Mattie becomes more and more involved in the “presence” of this late, great, departed man. She “senses” what it must have felt like to be a part of the life he lived, the parties, the honors. Jack is less and less impressed as he begins to think of his own life and what he could have become.
Will Mattie’s obsession with fame drive a wedge into her relationship with Jack? Or will they find a way back to the rest of their lives.
Her husband begins to reflect on his own life, wondering what has been special for him. Together, they move to a new place.
From the Play
CHARACTERS:
MATTIE, a woman of Irish Catholic background, in her sixties.

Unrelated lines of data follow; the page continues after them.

import Literature.NumberTheory.LFunctions.WeilTwoPrimeDeflM75YBase
import Literature.NumberTheory.LFunctions.WeilTwoPrimeDeflM75YDataPO24
import Literature.NumberTheory.LFunctions.WeilBlockRowsPZ
import Literature.NumberTheory.LFunctions.WeilBlockRowsFast
import Literature.NumberTheory.LFunctions.WeilTwoPrimeOddMarginHDataDn12
import HarnessLib

/-!
# Deflated two-prime certificate M75Y: dominance of rows 112–113 of `R = S''_odd(κ') − UᵀU` (factored data)

`WeilCert.checkDomRowPZ` with the materialized augmented block, the factored inverse `weilCert23HDn/weilCert23HLs` and the Bessel block, by `decide +kernel` row by row. Pure proof file.
-/

noncomputable section

namespace Summit.RiemannHypothesis.RiemannHypothesis.Theorems.EvenWinsBeyondArch

open Literature.NumberTheory.LFunctions

set_option maxHeartbeats 0 in
/-- Kernel check of the dominance of row 112 of `R` (odd block, certificate M75Y). [folklore] -/
theorem checkDomRowF1_112_weilCertDeflM75Y :
    weilCertDeflM75YBase.checkDomRowF weilCertDeflM75YPmO weilCert23HDn weilCert23HLs weilCertDeflM75YHpO weilCertDeflM75YKappa' 1 112 = true := by
  decide +kernel

/-- Kernel check of the dominance of row 112 of `R` (factored data), from the fast row. [folklore] -/
theorem checkDomRowPZ1_112_weilCertDeflM75Y :
    weilCertDeflM75YBase.checkDomRowPZ weilCertDeflM75YPmO weilCert23HDn weilCert23HLs weilCertDeflM75YHpO weilCertDeflM75YKappa' 1 112 = true :=
  WeilCert.checkDomRowPZ_of_F (by decide) checkDomRowF1_112_weilCertDeflM75Y

set_option maxHeartbeats 0 in
/-- Kernel check of the dominance of row 113 of `R` (odd block, certificate M75Y). [folklore] -/
theorem checkDomRowF1_113_weilCertDeflM75Y :
    weilCertDeflM75YBase.checkDomRowF weilCertDeflM75YPmO weilCert23HDn weilCert23HLs weilCertDeflM75YHpO weilCertDeflM75YKappa' 1 113 = true := by
  decide +kernel

/-- Kernel check of the dominance of row 113 of `R` (factored data), from the fast row. [folklore] -/
theorem checkDomRowPZ1_113_weilCertDeflM75Y :
    weilCertDeflM75YBase.checkDomRowPZ weilCertDeflM75YPmO weilCert23HDn weilCert23HLs weilCertDeflM75YHpO weilCertDeflM75YKappa' 1 113 = true :=
  WeilCert.checkDomRowPZ_of_F (by decide) checkDomRowF1_113_weilCertDeflM75Y


end Summit.RiemannHypothesis.RiemannHypothesis.Theorems.EvenWinsBeyondArch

JACKSON, her husband, in his sixties.
SCENE:
The living room of an empty apartment for rent. Doors lead to the main hall and the rest of the apartment.
TIME: The present.
Script Extract :
JACK: It seems to me, Matt, that these are the inclinations of an adolescent mind at work: “This is it. This is the very place of fame.” And you talk of museums and you talk of mementos. If you were to look around and you could tell me, word for word, what’s so spectacular about this place, now, what would you say? Word for word?
MATTIE: Not spectacular, Jack. I never said spectacular. I’d expect just the opposite if I expected anything at all. A quiet dignity, Jack.
JACK: Oh, yes, very quiet.
MATTIE: That’d be my expectation.
JACK: Very hidden. Into the walls, it is.
MATTIE: Well, I feel it.
JACK: What do you have here? Some famous man’s rooms looking for all their life just like your ordinary set of rooms’d look to any bystander. I see nothing famous looking about this room.
MATTIE: (Hushed of voice again.) It’s the feeling you get.
JACK: The feeling, is it?
MATTIE: Of the presence.
JACK: Oh, the presence you’re talking about.
MATTIE: It’s the spirit, too, wafting about in the air of him being here.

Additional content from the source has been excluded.